Na verdade nunca se tinha preocupado com o dia seguinte. Vivia a sua vida como se não houvesse amanhã. Havia quem dissesse na corda bamba, ele preferia na ponta da lança.
Desdenhava das rotinas. Virava à esquerda ou à direita consoante lhe desse na gana e o caminho era sempre em frente, mesmo naquelas alturas em que tinha que dar alguns passos atrás.
Quem com ele privava sentia-lhe a respiração ofegante, o coração a bater depressa, mas sabia que era feliz assim.
- Sim, sou feliz assim. Não estou apenas feliz. Costumava dizer a quem o interrogava acerca da sua pressa.
Ele, pelo contrário, nunca se considerou apressado. Aliás, pensava muito em tudo o que fazia, mas pensava a correr, nunca ninguém o viu parado a pensar.
Havia mesmo quem jurasse que ele dormia em pé para não perder tempo. Ele próprio sempre se considerou um ganhador de tempo. Um coleccionador de risos de criança. Sim porque o riso duma criança, achava ele, era o melhor antídoto para uma vida monótona e triste. Cada vez que uma criança se ria, o mundo pulava e avançava. Era exactamente isso que ele procurava, um avanço para lá do que era, aparentemente, possível. Se pudesse ele saltaria para lá do mundo. Sobrevoaria o planeta, tocaria as estrelas. Para ele isso não era um sonho impossível de concretizar.
O azul e branco do infinito era uma meta que sabia alcançável sem necessidade de artifícios livrescos ou poesias industriais.
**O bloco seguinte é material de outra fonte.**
import Summits.HubbardSuperconductivity.HubbardSuperconductivity.Theorems.AnisotropyChordTransferFibre3N1RowL2N00479

/-!
# Route `AnisotropyChord` / H0 rotor rung, LEVEL 2 row `N₁`: the cell `ν ∈ [0.000479, 0.000551]`, `a ∈ [0.95, 0.975]`

One cell of the ∀L ≥ 128 kernel certificate of the (KT-1″) trial-gap bound (piece A, stmt-HubbardSuperconductivity-23918), on the
column `colN00479` (brackets certified in `…N1RowL2N00479`): ★ `cellN00479A0950_n1 : n1CellCheckC colN00479 a₁ a₂ 2 (49/100) (30, 6) = true`
(the staged `RExpr` cell check of p2 g4–g5, one `decide`, ≈ 3 min), whence ★★ `trialGap_cellN00479A0950`: for every `L ≥ 128` and every
ground two-magnon profile with `ν = λ₂/θ² ∈ [479/1000000, 551/1000000]` and `a = Δf(x̂) ∈ [19/20, 39/40]`:  `(49/100)·U ≤ N₁`
(`…N1RowCellSound.trialGap_of_cellCheck`).  Compiled-evaluator forecast of the certified ratio on this cell: see the proposal note.
Generated by p2 g5's cells/mkfiles.py (HOME/hubbard-h0-rotor-p2/cells/).
Prover seat `hubbard-h0-rotor-p2` g5; helper for piece A = stmt-HubbardSuperconductivity-23918 of rung 19089
(`--supports`, helper class).  Nothing here proves superconductivity in the Hubbard model; one kernel-certified piece of ONE
conditional reduction (the GM₃ ∀L certificate, Level-2 row `N₁`); the rotor TARGET as originally worded stays FALSE (g15 verdict).
Mathlib + the tree only; no sorry.
-/

set_option linter.dupNamespace false
set_option autoImplicit false

open Literature.Analysis.ValidatedNumerics

namespace Summit.HubbardSuperconductivity.HubbardSuperconductivity.Theorems.AnisotropyChord.Transfer.Fibre3.L2.N1

/-- ★ the staged `RExpr` cell check passes with `cmin = 49/100` on `a ∈ [19/20, 39/40]` over the column `colN00479`. -/
theorem cellN00479A0950_n1 : n1CellCheckC colN00479 ((19 : ℚ) / 20) ((39 : ℚ) / 40) 2 ((49 : ℚ) / 100) (30, 6) = true := by
  decide +kernel

/-- ★★ on this cell, for EVERY `L ≥ 128` and every ground profile: `(49/100)·U ≤ N₁`. -/
theorem trialGap_cellN00479A0950 (L : ℕ) [NeZero L] (hL : 128 ≤ L) {Δ lam2 : ℝ} {f : Tor L → ℝ} (hΔ0 : 0 ≤ Δ) (hΔ1 : Δ < 1)
    (hf : IsGroundTwoMagnon L Δ lam2 f)
    (hν1 : (479 : ℝ) / 1000000 ≤ lam2 / (2 * Real.pi / L) ^ 2) (hν2 : lam2 / (2 * Real.pi / L) ^ 2 ≤ (551 : ℝ) / 1000000)
    (ha1 : ((19 : ℝ) / 20) ≤ Δ * f (K1 L)) (ha2 : Δ * f (K1 L) ≤ ((39 : ℝ) / 40)) :
    ((49 : ℝ) / 100) * Uunit L Δ f ≤ trialGapN1 L Δ f := by
  have h := trialGap_of_cellCheck L colN00479 ((19 : ℚ) / 20) ((39 : ℚ) / 40) ((49 : ℚ) / 100) (30, 6) cellN00479A0950_n1 colN00479_check hL hΔ0 hΔ1 hf
    (by simpa [colN00479] using hν1) (by simpa [colN00479] using hν2) (by push_cast; simpa using ha1) (by push_cast; simpa using ha2)
  simpa using h

end Summit.HubbardSuperconductivity.HubbardSuperconductivity.Theorems.AnisotropyChord.Transfer.Fibre3.L2.N1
Era plausível com aquilo que ele tanto desejava. O desejo não era inalcançável. Era uma coisa concreta que, mais ou cedo ou mais tarde, se alcançaria, senão não era desejo mas quimera fútil e vazia. E o seu mundo não admitia vazios, nem sequer os breves segundos em que, por vezes, uma noite sem estrelas, povoada de fantasmas, lhe surgia do nada. Nem isso o assustava. Pelo contrário, divertia-o.
Dava o braço ao fantasma mais próximo e ria-se com ele, dançava danças imaginadas, percorria-o uma imensa vontade de possuir o impossível.
Era esse o seu desejo, o seu querer, o seu destino afinal: a vontade de possuir o impossível.
No dia em que chegou a essa conclusão, foi o dia em que parou pela primeira vez.
Parou para reflectir, embora não soubesse como se fazia. Estranhou a sensação e, pouco a pouco, compreendeu-a e começou a manobrá-la.
Afinal, pensou, estar parado pode trazer algumas vantagens.
Também nessa altura duvidou. Coisa que nunca lhe tinha acontecido.
Vários porquês o assaltaram inesperadamente e, acontecimento inédito, não lhes conseguiu dar resposta imediata.
Um delicioso embalo foi o que sentiu a seguir. Mesmo antes de fechar os olhos e adormecer. Sentiu ainda o corpo a deitar-se docemente sobre a relva onde tinha parado.
A queda no desconhecido e o seu antigo quintal das brincadeiras misturaram-se na sua mente. Não percebeu se era sonho ou realidade. Se tinha sido enganado, ou era apenas a realidade que se enganara. Mas gostou da sensação e gostou de se lembrar.
A emoção levada á última consequência era, afinal, o que lhe estava a acontecer e mesmo julgando estar a dormir, teve a certeza de que, para se viver a sério, não era necessário correr, afinal o mundo não fugia dele, era apenas ele que queria fugir do mundo.
E num estado em que recordou o quarto de onde via as estrelas, mesmo sem a promessa de as alcançar, confundiu emoções e ganhou uma nova certeza, aquela em que gostava de ter dúvidas, porque assim talvez lhe fosse mais fácil chegar onde sempre desejara, a uma vontade irreprimível de possuir o impossível.
Nessa altura fechou os olhos e deixou-se ficar. Sentiu que estava agora mais perto do azul e branco do infinito, num delicioso embalo, repleto de uma vontade irreprimível de possuir o impossível.